2018-04-08 17:06:55 | 小説
今回は、小説レビューです。
テーマは、おそれおおくも江戸川乱歩。
以前、横溝正史について書いたので、その流れで、横溝にとって友人でありライバルでもあった乱歩御大についても書こうというわけです。

紹介するのは、「芋虫」という短編です。

 

以下、この作品が発表されるまでの経緯を簡単に書いておきましょう。

江戸川乱歩は大正末から昭和にかけて、『一寸法師』という作品を書いていました。
この作品は、世間的にはなかなか評判がよかったようですが、乱歩自身にとっては非常に納得のいかないものでした。この作品のことで自己嫌悪に陥った乱歩は、執筆活動をいったん休止し、放浪の旅に出ます。
そうして一年半が経った頃のことです。
『改造』という雑誌から依頼を受けて、乱歩は新作を書き始めました。しかしながらこの作品が、書いているうちにページ数がふくれあがり、以来枚数の4倍にもなってしまいます。そこで、『新青年』というべつの雑誌にまわすことに。
こうして発表されたのが、「陰獣」です。
そのとき、『新青年』の編集長をやっていたのが、横溝正史でした。横溝はこの作品をたいへん高く評価し、彼がプッシュしたこともあって、「陰獣」は大ヒットしました。

ちなみに、休筆の時期に横溝はたびたび乱歩に復帰を働きかけていたそうで、根負けした乱歩も一度作品を書いています。その作品は失敗作としていったん破棄されましたが、その後、それをもとにした別作品として『新青年』に発表されました。これが、“幻想文学の傑作”と評される「押絵と旅する男」です。

さて……「陰獣」と同様、『改造』の依頼で書いたものの結局は『新青年』に掲載することになったもう一つの作品があります。

それが、「芋虫」です。

「芋虫」は、乱歩の代表作の一つといっていいでしょう。
読んだことがあるかどうかは別としても、中身について知っている人は結構多いんじゃないでしょうか。戦地での負傷によって手足を失って帰国した男と、その妻との生活を描いた作品です。いかにも乱歩らしい奇怪なモチーフで、好きと嫌いとにかかわらず、読者にいいしれぬ印象を残すことはまず請け合いでしょう。

昭和4年にこの作品が発表されると、その内容が“反戦的”とみられたことで、左派系の人たちから評価を得たようです。これからもこういう反戦的な作品を書けといったような手紙が、乱歩のもとに何通も届いたということです。

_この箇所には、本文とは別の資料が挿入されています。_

import Summits.QuantumFields.YangMills.Theorems.BalabanUVNodesN12AtRecord13Prop1KnitThm1WindowDirectOfClassOnlyRowL1NearRadiusDatumScaleAtLengthOfRecord
import Literature.MathematicalPhysics.QuantumFieldTheory.Balaban1983to89.Node00.MultiScaleFibreChartB
import Literature.MathematicalPhysics.QuantumFieldTheory.Balaban1983to89.B15Sect1InstancesB
import Literature.MathematicalPhysics.QuantumFieldTheory.Balaban1983to89.Node00.LargeFieldBackgroundCoPOfRecordB
import Summits.QuantumFields.YangMills.Theorems.BalabanUVNodesN12Prop1DirectOfClassOnlyRowL1NearRadiusDatumScaleAtLengthWindowUniformB
import Summits.QuantumFields.YangMills.Theorems.BalabanUVNodesN12AtRecord13TermPinnedZres
import HarnessLib

/-!
# BalabanUVNodes ∕ N12 — «12Q-OfRecordᴮ, TERM-PINNED»: N12's LEAF CONSTRUCTOR OF RECORD AT PRINT's [II] (2.3) DATUM WITH ALL FOUR LETTERS OF THE RESIDUAL LAYER `λ` OBJECTS OF RECORD
# (LF pinned as in ✓p782535; 𝐑′ (1.100), the (1.89) situation stack and its (1.80) letters pinned as in ✓p516715) — the free layer rows `hpin ∕ h180 ∕ h189` of ✓p782535 GONE
# ([Balaban1989LargeFieldI] (0.2)–(0.6) p.176, (1.74) p.192, Prop. 1 (1.77)–(1.78) p.194, (1.80) p.195, (1.88)–(1.90) pp.197–198, (1.99)–(1.102) pp.200–201; [Balaban1984PropagatorsII] (2.3) p.224;
# [Balaban1988Convergent] (2.1) p.254, (2.8) p.256, (2.17) p.257, (3.16)–(3.25) pp.268–270; [Balaban1985Variational] Thm 1 (8) p.279, Prop. 9 (190) p.309)

Cell `pub-ymgap` (HUMAN RULINGS D-0062 ∕ D-0149), seat `pub-ymgap-dag-n12-d` g35 (R134 N12 [B15] s2 «knit at the record»).  Count-neutral helper of K1⁹ `stmt-QuantumFields-27364`,
`--kind proof --supports … --as helper`.  ONE THEOREM (0 `def`, 0 `instance`, 0 `sorry`); composition BY NAME; text surgery over the TREE bytes of ✓p782535 (generator `work/g35/mk_167p.py`).

WHY.  ✓p782535 `…N12AtRecord13Prop1KnitThm1WindowDirectOfClassOnlyRowL1NearRadiusDatumScaleAtLengthOfRecordB` (12Q-OfRecordᴮ, the leaf constructor every junction edition of N12's
road calls — v14ᴸᴮ ✓p782652, ✓p783603, ✓p784152) proves [IV] Prop. 1 at the pinned LF carrier but reads the OTHER three letters of `λ : ResidW F 2` raw: `hpin` (the (1.100) data),
`h180` ((1.80) at `λ.D189`), `h189` ((1.89) at `λ.D189`) — «free layer letters» (referee ref-F READ-310 NOTE-1 class).  The tree has had, since 2026-08-27, the GREEN ₁₃ term pins that
make those letters OBJECTS OF RECORD at a generic `Θ`: this seat's 12P ✓p516715 `…N12AtRecord13TermPinnedZres` §1 over dag-n12-e's modules 14–19 (`ResidW.pinRPrime₁₃` ⇒ `hpin` by `rfl`;
`ResidW.pinD189ΛH` at the `Z″`∕side∕`χ(Ω^{∼4})`∕`Ω″`-pinned situation family ⇒ (1.89) by `claim189_sitOfHist_ΛΩχZ_of_flow`, (1.80) by the ℍ-leaf letters at the pinned `D`).  The two were
never composed at generic `Θ` on the green print-datum road (the θ₁₃-door editions «12X-W» that did are post-Stage-2 residue).  THIS FILE is that composition: the parent's statement with
`hpin h180 h189` REMOVED, the term-pin data `σ sq Nm p₁` + `0 < ν.M₂`, `0 < τ9.M` + the pinned letters `Dst P = (λᴾ).D189 P` + 12P §1's rows (run by run below the torus) ADDED, and the
conclusion's layer `{λ with LF := …}` replaced by its full pin `λᴾ := ((ResidW.pinRPrime₁₃ {λ with LF := …} θL).pinD189ΛH ν A₁ M g σᶻ sq Nm p₁)`; proof = the parent's (Prop. 1 per run by
dag-n12-w5∕this seat's `exists_domain_prop1Printed_…_ofWindowGaugeUniform_explicit`) with the last step `exact` 12P §1 instead of `b15Leaf_WOfRecord₁₃_liveRepin₁₃_of_massLive_of_hasResiduals`.

DISPLAYED PRICE OF N12's LEAF HERE (every letter of `λ` an object of record): NODE 00's `hres` + live-mass `hmassLive`; [15] Theorem 1 (8) as the at-length letter family `h15T` (the junction
editions reduce it to the (R) name ∕ STEP token); 12P's rows — levels `tlog tNN tNk`, the base situation's residual NUMBERS `β L₀ δ B₃ B₅ O(1)` with print's two p.200 conditions `tN₀ tMl`,
small couplings along the memory `tε0 tε1`, (2.8a) `tflow`, the run's window `tI` on the β-sign box `tlow` ([III] (2.6)∕NODE O currency), `Λ ≠ ∅` (`tΛ`), the four ℍ-leaves (1.91)ₕ∕(1.95)∕(1.91)∕
(1.97) + (1.80) AT THE PINNED LETTERS ([15] Prop. 9 (190): N07's in-edge at objects, dag-n12-e TRIGGERS (t2)); and the parent's U4 ∕ window ∕ numerics ∕ threshold rows verbatim.

HONEST FRAMING (director-ym №338 (5)).  PURELY ADDITIVE: ✓p782535 and ✓p516715 stay landed and true on their own text; composition BY NAME of LANDED theorems; CONDITIONAL on the rows
above; nothing of Bałaban's analysis asserted; NOT a discharge of N12; K0⁷ ∕ K1⁹ NOT closed; counts unmoved (typed 28∕28 · discharged 8∕27, A 8∕28; K 1∕4); one finite 𝕋⁴ programme at
fixed `ε = L^{-K}` — R4 closes the conditional rung `BalabanLadder.UV` only; NOT the Yang–Mills mass gap (Clay); nothing continuum ∕ ℝ⁴ ∕ OS.
v1.1 (DOC-ONLY erratum on referee ref-I g48 READ-930; statement and proof BYTE-IDENTICAL to v1 ✓p786585): [Balaban1988Convergent] (2.8) is printed on p.256 (not p.255) — header + docstring
cites corrected (LOCATED-1 page); the `hDst` comment now says at which layer the equation is stated (NIT 1); the stale `open … (b15Leaf_WOfRecord₁₃_liveRepin₁₃_of_massLive_of_hasResiduals)` is dropped (NIT 2).
-/

noncomputable section
open MeasureTheory Set Finset Metric Filter
open scoped Matrix.Norms.L2Operator BigOperators Matrix RealInnerProductSpace Real InnerProductSpace Topology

乱歩自身は、この作品のイデオロギー性を明確に否定しています。
いわく、「この作品は極端な苦痛と、快楽と、惨劇とを書こうとしたもので、人間にひそむ獣性のみにくさと、怖さと、物のあわれともいうべきものが主題で」あり、「反戦的な事件を取り入れたのは、偶然それが最もこの悲惨を語るのに好都合な材料だったからにすぎない」。

しかし、多くの読者は、いやおうなしにそこに“反・戦争”をかぎとらずにいられないでしょう。(イデオロギー臭を避けるために、あえて“反戦”という言葉を使わずに“反・戦争”といっておきます)

“芋虫”と表現される須永中尉は、その武勲によって勲章を授けられ、はじめは名誉、名誉と騒がれていました。しかし、一時の興奮が冷めると、世間は見向きもしなくなり、縁者たちも、その芋虫のような姿を気味悪がって近寄らなくなります。そうして、世間から隔絶された暮らしをしていた夫妻に、悲劇が訪れる……「芋虫」は、そういう話です。

これはやはり、たとえ本人のそんな意図がなかったとしても、戦争のもつ非人間性を告発しているように読めるわけです。
先ほどの乱歩自身の言ですが、「人間にひそむ獣性のみにくさと、怖さ」を描くために戦争を題材にしたというのなら、それはもう立派な“反戦”ストーリーでしょう。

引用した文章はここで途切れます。